Quadratic Equations in Vertex Form

My Parabola:

Significance of Variables in My Equation

As shown above, the vertex form of a quadratic equation is: y = a(x – h)2 + k.

Within this equation, the value of ‘a’ determines whether the parabola opens upwards or downwards, as well as how steep or flat it is. A positive value for a makes the parabola open upwards, wile a negative value of a makes it open downwards. Additionally, the wideness of the parabola increases as the value of a decreases. The negative value of a in my equation clearly shows that the parabola will open downwards. And since the value of a is quite small, it will be considerably more wide in comparison to the parent function. The value of a in my parabola is -1/3.

When identifying the vertex of a parabola, the h value is half of the entire process. Our h value is crucial as it is our x coordinate for the vertex and determines the horizontal shift and the axis of symmetry for our parabola. If h is positive, the parabola will shift right and if h is negative, it will shift to the left. In our original equation, our h value is 5, allowing us to infer that our parabola will shift right, and our vertex will be (5,y). This means our vertex has shifted right from our parent function by 5 units.

The second half of finding our vertex is the k value. This is what gives us our y coordinate to our vertex. The k value dictates the vertical shift of our parabola and represents the minimum/maximum value. It represents the minimum or maximum value depending on whether the graph opens up or down.
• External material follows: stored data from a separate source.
import Literature.Computability.AlgebraicComplexity.VPDeterminantalQPProofs
import Literature.Computability.AlgebraicComplexity.PfaffianLayeredABP
import HarnessLib

/-!
# Layered algebraic branching programs are inverse read-outs: `LayeredABPComputes m g → HasInvRepr g m`
# (hence `dc g ≤ m + 1`), and the Pfaffian has cubic determinantal complexity

A layered algebraic branching program (the tree's `LayeredABPComputes`, Andrews–Forbes 2022 §3.2
rendering: vertex set `Fin k`, `k ≤ m`, a layer function, an adjacency matrix `N` of affine labels
with every edge raising the layer by one, computed polynomial `(N ^ (ℓ(t) − ℓ(s))) s t`) is read out
of the inverse of the unipotent matrix `1 − N`: this is the classical identity
`(1 − N)⁻¹ = Σ_i N^i` ("the `(s,t)` entry of `(I − A)⁻¹` is the sum of the weights of all `s–t`
paths", Valiant 1979 §2 / Bürgisser–Clausen–Shokrollahi 1997 proof of Thm. (21.27), property (C):
the matrices `[[α, 0], [A, β]]` with `A` unipotent), in which only the term `i = ℓ(t) − ℓ(s)`
survives because the program is layered. The tree's `HasInvRepr` (`VPDeterminantalQPProofs.lean`,
`g = vᵀ B⁻¹ w` with `det B = 1`, affine `B`, size `≤ m`) is exactly this shape, and
`HasInvRepr.hasDetRepr` (the Schur-complement bordering `[[B, −w], [vᵀ, 0]]`) turns it into an
affine determinantal representation of size `m + 1`.

* `LayeredABPComputes.hasInvRepr` — **main bridge**: `LayeredABPComputes m g → HasInvRepr g m`
  (every commutative ring). Ingredients: `det (1 − N) = 1` because `1 − N` is block-triangular
  for the layer function with identity diagonal blocks (`Matrix.BlockTriangular.det`); `1 − N` is
  inverted by the geometric series (`mul_neg_geom_sum`, `N` is nilpotent: `(N ^ i) u v ≠ 0` forces
  `ℓ(v) = ℓ(u) + i`); the read-out vectors are the indicators of `s` and `t`.
* `LayeredABPComputes.hasDetRepr : LayeredABPComputes m g → HasDetRepr g (m + 1)` and
  `LayeredABPComputes.determinantalComplexity_le : … → dc g ≤ m + 1`.
* `hasDetRepr_pfaffian` / `determinantalComplexity_pfaffian_le` — with the layered Pfaffian
  program of `PfaffianLayeredABP.lean` (`layeredABPComputes_pfaffian`, `16 t³` vertices, cell
  val-lit t16 g4): **`dc (Pf_{2t}) ≤ 16 t³ + 1`** over every commutative ring (`t ≥ 1`), the
  affine-determinant form of "the Pfaffian is in `VBP ⊆ VP_ws`" [MahajanSubramanyaVinay2004,
  Thm. 12].

Cell `val-lit`, seat t16 g5; theorem-only (no definitions, no named facts). Honest framing:
textbook linear algebra about branching programs; nothing here bears on `VP` versus `VNP`.

## References

* L. G. Valiant, *Completeness classes in algebra*, STOC 1979, §2 (paths sums as entries of
  `(I − A)⁻¹`; universality of the determinant). [Valiant1979]
* P. Bürgisser, M. Clausen, M. A. Shokrollahi, *Algebraic Complexity Theory*, Springer 1997,
  Thm. (21.27) and its proof (properties (A)–(C)). [BurgisserClausenShokrollahi1997]
* R. Andrews, M. A. Forbes, STOC 2022 = arXiv:2112.00792, §3.2 (layered ABPs). [AndrewsForbes2022]
* M. Mahajan, P. R. Subramanya, V. Vinay, Discrete Appl. Math. 143 (2004), Thm. 12.
  [MahajanSubramanyaVinay2004]
-/

noncomputable section

namespace Literature.Computability.AlgebraicComplexity

open MvPolynomial Finset
open _root_.Matrix

universe u v

variable {R : Type u} [CommRing R] {ι : Type v}

namespace LayeredABPComputes

/-! ## The adjacency matrix of a layered program: powers, nilpotency, unipotency of `1 − N` -/

section Adjacency

variable {k : ℕ} (layer : Fin k → ℕ) (N : Matrix (Fin k) (Fin k) (MvPolynomial ι R))

/-- In a layered program every walk of length `i` raises the layer by exactly `i`: a non-zero
entry `(N ^ i) u v` forces `ℓ(v) = ℓ(u) + i`. [cite: AndrewsForbes2022, §3.2 (layered ABPs)] -/
theorem pow_apply_ne_zero (hN : ∀ u v, N u v ≠ 0 → layer v = layer u + 1) :
    ∀ (i : ℕ) (u v : Fin k), (N ^ i) u v ≠ 0 → layer v = layer u + i := by
  intro i
  induction i with
  | zero =>
    intro u v h
    rw [pow_zero] at h
    by_cases huv : u = v
    · subst huv; simp
    · exact absurd (Matrix.one_apply_ne huv) h
  | succ i ih =>
    intro u v h
    rw [pow_succ, Matrix.mul_apply] at h
    obtain ⟨w, -, hw⟩ := Finset.exists_ne_zero_of_sum_ne_zero h
    have h1 : (N ^ i) u w ≠ 0 := fun h0 => hw (by rw [h0, zero_mul])
    have h2 : N w v ≠ 0 := fun h0 => hw (by rw [h0, mul_zero])
    rw [hN w v h2, ih u w h1]
    ring

/-- A layered program is nilpotent: `N ^ L = 0` as soon as `L` exceeds every layer.
[cite: AndrewsForbes2022, §3.2 (layered ABPs)] -/
theorem pow_eq_zero_of_lt (hN : ∀ u v, N u v ≠ 0 → layer v = layer u + 1) {L : ℕ}
    (hL : ∀ v, layer v < L) : N ^ L = 0 := by
  refine Matrix.ext fun u v => ?_
  rw [Matrix.zero_apply]
  by_contra h
  have := pow_apply_ne_zero layer N hN L u v h
  have := hL v
  omega

/-- `1 − N` is block upper-triangular for the layer function (an edge never lowers the layer).
[cite: BurgisserClausenShokrollahi1997, Thm. (21.27) (proof, property (C))] -/
theorem blockTriangular_one_sub (hN : ∀ u v, N u v ≠ 0 → layer v = layer u + 1) :
    (1 - N).BlockTriangular layer := by
  intro u v huv
  have hne : u ≠ v := by rintro rfl; exact lt_irrefl _ huv
  have hz : N u v = 0 := by
    by_contra h
    have := hN u v h
    omega
  simp [Matrix.sub_apply, Matrix.one_apply_ne hne, hz]

/-- The diagonal blocks of `1 − N` (vertices of one layer) are identity matrices: there is no edge
inside a layer. [cite: BurgisserClausenShokrollahi1997, Thm. (21.27) (proof, property (C))] -/
theorem toSquareBlock_one_sub (hN : ∀ u v, N u v ≠ 0 → layer v = layer u + 1) (a : ℕ) :
    (1 - N).toSquareBlock layer a = 1 := by
  ext ⟨u, hu⟩ ⟨v, hv⟩
  have hz : N u v = 0 := by
    by_contra h
    have := hN u v h
    omega
  by_cases huv : u = v
  · subst huv
    simp [Matrix.toSquareBlock_def, hz]
  · have hne : (⟨u, hu⟩ : {x // layer x = a}) ≠ ⟨v, hv⟩ := fun h => huv (congrArg Subtype.val h)
    simp [Matrix.toSquareBlock_def, Matrix.one_apply_ne huv, Matrix.one_apply_ne hne, hz]

/-- **`det (1 − N) = 1`** for the adjacency matrix of a layered program (`1 − N` is unipotent:
block-triangular with identity diagonal blocks).
[cite: BurgisserClausenShokrollahi1997, Thm. (21.27) (proof, properties (A)–(C))] -/
theorem det_one_sub (hN : ∀ u v, N u v ≠ 0 → layer v = layer u + 1) : (1 - N).det = 1 := by
  classical
  rw [(blockTriangular_one_sub layer N hN).det]
  refine Finset.prod_eq_one fun a _ => ?_
  rw [toSquareBlock_one_sub layer N hN a, Matrix.det_one]

/-- **Geometric series**: `(1 − N)⁻¹ = Σ_{i < L} N^i` once `N ^ L = 0` ("the entries of
`(I − A)⁻¹` are the path sums"). [cite: Valiant1979, §2] -/
theorem inv_one_sub_eq_sum (hN : ∀ u v, N u v ≠ 0 → layer v = layer u + 1) {L : ℕ}
    (hL : ∀ v, layer v < L) : (1 - N)⁻¹ = ∑ i ∈ Finset.range L, N ^ i := by
  have h : (1 - N) * ∑ i ∈ Finset.range L, N ^ i = 1 := by
    rw [mul_neg_geom_sum, pow_eq_zero_of_lt layer N hN hL, sub_zero]
  exact Matrix.inv_eq_right_inv h

/-- The `(s, t)` entry of `(1 − N)⁻¹` is the single surviving path sum `(N ^ (ℓ(t) − ℓ(s))) s t`
(all `s–t` walks have length `ℓ(t) − ℓ(s)`). [cite: Valiant1979, §2] -/
theorem inv_one_sub_apply (hN : ∀ u v, N u v ≠ 0 → layer v = layer u + 1) (s t : Fin k) :
    (1 - N)⁻¹ s t = (N ^ (layer t - layer s)) s t := by
  set L : ℕ := (Finset.univ.sup layer) + 1 with hLdef
  have hL : ∀ v, layer v < L := fun v =>
    Nat.lt_succ_of_le (Finset.le_sup (f := layer) (Finset.mem_univ v))
  rw [inv_one_sub_eq_sum layer N hN hL, Matrix.sum_apply]
  have hvanish : ∀ i, i ≠ layer t - layer s → (N ^ i) s t = 0 := by
    intro i hi
    by_contra h
    have := pow_apply_ne_zero layer N hN i s t h
    omega
  rw [Finset.sum_eq_single (layer t - layer s) (fun i _ hi => hvanish i hi)]
  intro hmem
  -- the surviving index is `< L`, so this case is vacuous
  exfalso
  refine hmem (Finset.mem_range.2 ?_)
  have := hL t
  omega

end Adjacency

/-! ## The bridge -/

/-- **A layered algebraic branching program on at most `m` vertices is an inverse read-out of size
at most `m`**: `LayeredABPComputes m g → HasInvRepr g m`. With `B = 1 − N` (affine entries,
`det B = 1`) and `v = e_s`, `w = e_t`: `vᵀ B⁻¹ w = ((1 − N)⁻¹)_{s t} = (N^{ℓ(t)−ℓ(s)})_{s t} = g`
(Valiant 1979 §2; BCS 1997, proof of Thm. (21.27), property (C)). Every commutative ring.
[cite: BurgisserClausenShokrollahi1997, Thm. (21.27) (proof, property (C))] -/
theorem hasInvRepr {m : ℕ} {g : MvPolynomial ι R} (h : LayeredABPComputes m g) :
    HasInvRepr g m := by
  classical
  obtain ⟨k, hk, layer, s, t, N, hN, hdeg, hg⟩ := h
  refine ⟨Fin k, inferInstance, inferInstance, 1 - N, Pi.single s 1, Pi.single t 1,
    by simpa using hk, ?_, det_one_sub layer N hN, ?_⟩
  · -- affine entries
    intro i j
    rw [Matrix.sub_apply]
    refine (totalDegree_sub _ _).trans (max_le ?_ (hdeg i j))
    by_cases hij : i = j
    · subst hij; simp
    · simp [Matrix.one_apply_ne hij]
  · -- the read-out
    have hv : (fun i => C (Pi.single (M := fun _ : Fin k => R) s 1 i)) =
        (Pi.single s 1 : Fin k → MvPolynomial ι R) := by
      funext i
      by_cases hi : i = s
      · subst hi; simp
      · simp [Pi.single_eq_of_ne hi]
    have hw : (fun j => C (Pi.single (M := fun _ : Fin k => R) t 1 j)) =
        (Pi.single t 1 : Fin k → MvPolynomial ι R) := by
      funext j
      by_cases hj : j = t
      · subst hj; simp
      · simp [Pi.single_eq_of_ne hj]
    rw [hv, hw, Matrix.mulVec_single_one, single_one_dotProduct, Matrix.col_apply,
      inv_one_sub_apply layer N hN s t, hg]

/-- **`LayeredABPComputes m g → HasDetRepr g (m + 1)`**: a layered ABP on at most `m` vertices
gives an affine determinantal representation of size `m + 1` (bridge + the tree's Schur-complement
bordering `HasInvRepr.hasDetRepr`). [cite: BurgisserClausenShokrollahi1997, Thm. (21.27)] -/
theorem hasDetRepr {m : ℕ} {g : MvPolynomial ι R} (h : LayeredABPComputes m g) :
    HasDetRepr g (m + 1) :=
  (hasInvRepr h).hasDetRepr

/-- **`dc g ≤ m + 1`** for a polynomial computed by a layered ABP on at most `m` vertices.
[cite: BurgisserClausenShokrollahi1997, Thm. (21.27)] -/
theorem determinantalComplexity_le {m : ℕ} {g : MvPolynomial ι R} (h : LayeredABPComputes m g) :
    determinantalComplexity g ≤ m + 1 :=
  determinantalComplexity_le_of_hasDetRepr (hasDetRepr h)

end LayeredABPComputes

/-! ## The Pfaffian has cubic determinantal complexity -/

/-- **`Pf_{2t} = det` of an affine matrix of size `16 t³ + 1`** (`t ≥ 1`, every commutative ring):
the layered Pfaffian program of `PfaffianLayeredABP.lean` (`16 t³` vertices, Rote's incremental
recursion, [MSV04, Thm. 12] class) read through the bridge.
[cite: MahajanSubramanyaVinay2004, Theorem 12] -/
theorem hasDetRepr_pfaffian (R : Type*) [CommRing R] (t : ℕ) (ht : 1 ≤ t) :
    HasDetRepr (pfaffian (2 * t) (skewX R (2 * t))) (16 * t ^ 3 + 1) :=
  (layeredABPComputes_pfaffian R t ht).hasDetRepr

/-- **`dc (Pf_{2t}) ≤ 16 t³ + 1`** (`t ≥ 1`, every commutative ring) — the affine-determinant form
of "the Pfaffian is in `VBP`". [cite: MahajanSubramanyaVinay2004, Theorem 12] -/
theorem determinantalComplexity_pfaffian_le (R : Type*) [CommRing R] (t : ℕ) (ht : 1 ≤ t) :
    determinantalComplexity (pfaffian (2 * t) (skewX R (2 * t))) ≤ 16 * t ^ 3 + 1 :=
  (layeredABPComputes_pfaffian R t ht).determinantalComplexity_le

end Literature.Computability.AlgebraicComplexity

end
If the graph opens upwards, the vertex is at the lowest point of the parabola, and therefore has a minimum value. If the graph opens downwards, however, the vertex is at the highest point in the parabola, meaning that it represents the maximum value. With the example above our k value is -4 giving us a y coordinate to our vertex. This means our vertex has shifted down from our parent function by 4 units. This information gives us the vertex of (5, -4).

And, since the graph opens downwards (due to the negative a value), we can see that the maximum value of the parabola is -4.

Summary – Stats of the Parabola

(a) value: -1/3
(h) value: 5
(k) value: -4
Vertex: (5,-4)
Axis of Symmetry: x = 5
Minimum/Maximum value: y <= -4

Self-Assessment

1. How did you represent the same mathematical idea in multiple ways in this assignment?

I represented the mathematical idea by showing that making alterations to the a, h, and k values of the parabola can have an effect on the position and shape of the graph. I did this by explaining the significance of each variable in my own equation, as well as using Desmos to graph my function.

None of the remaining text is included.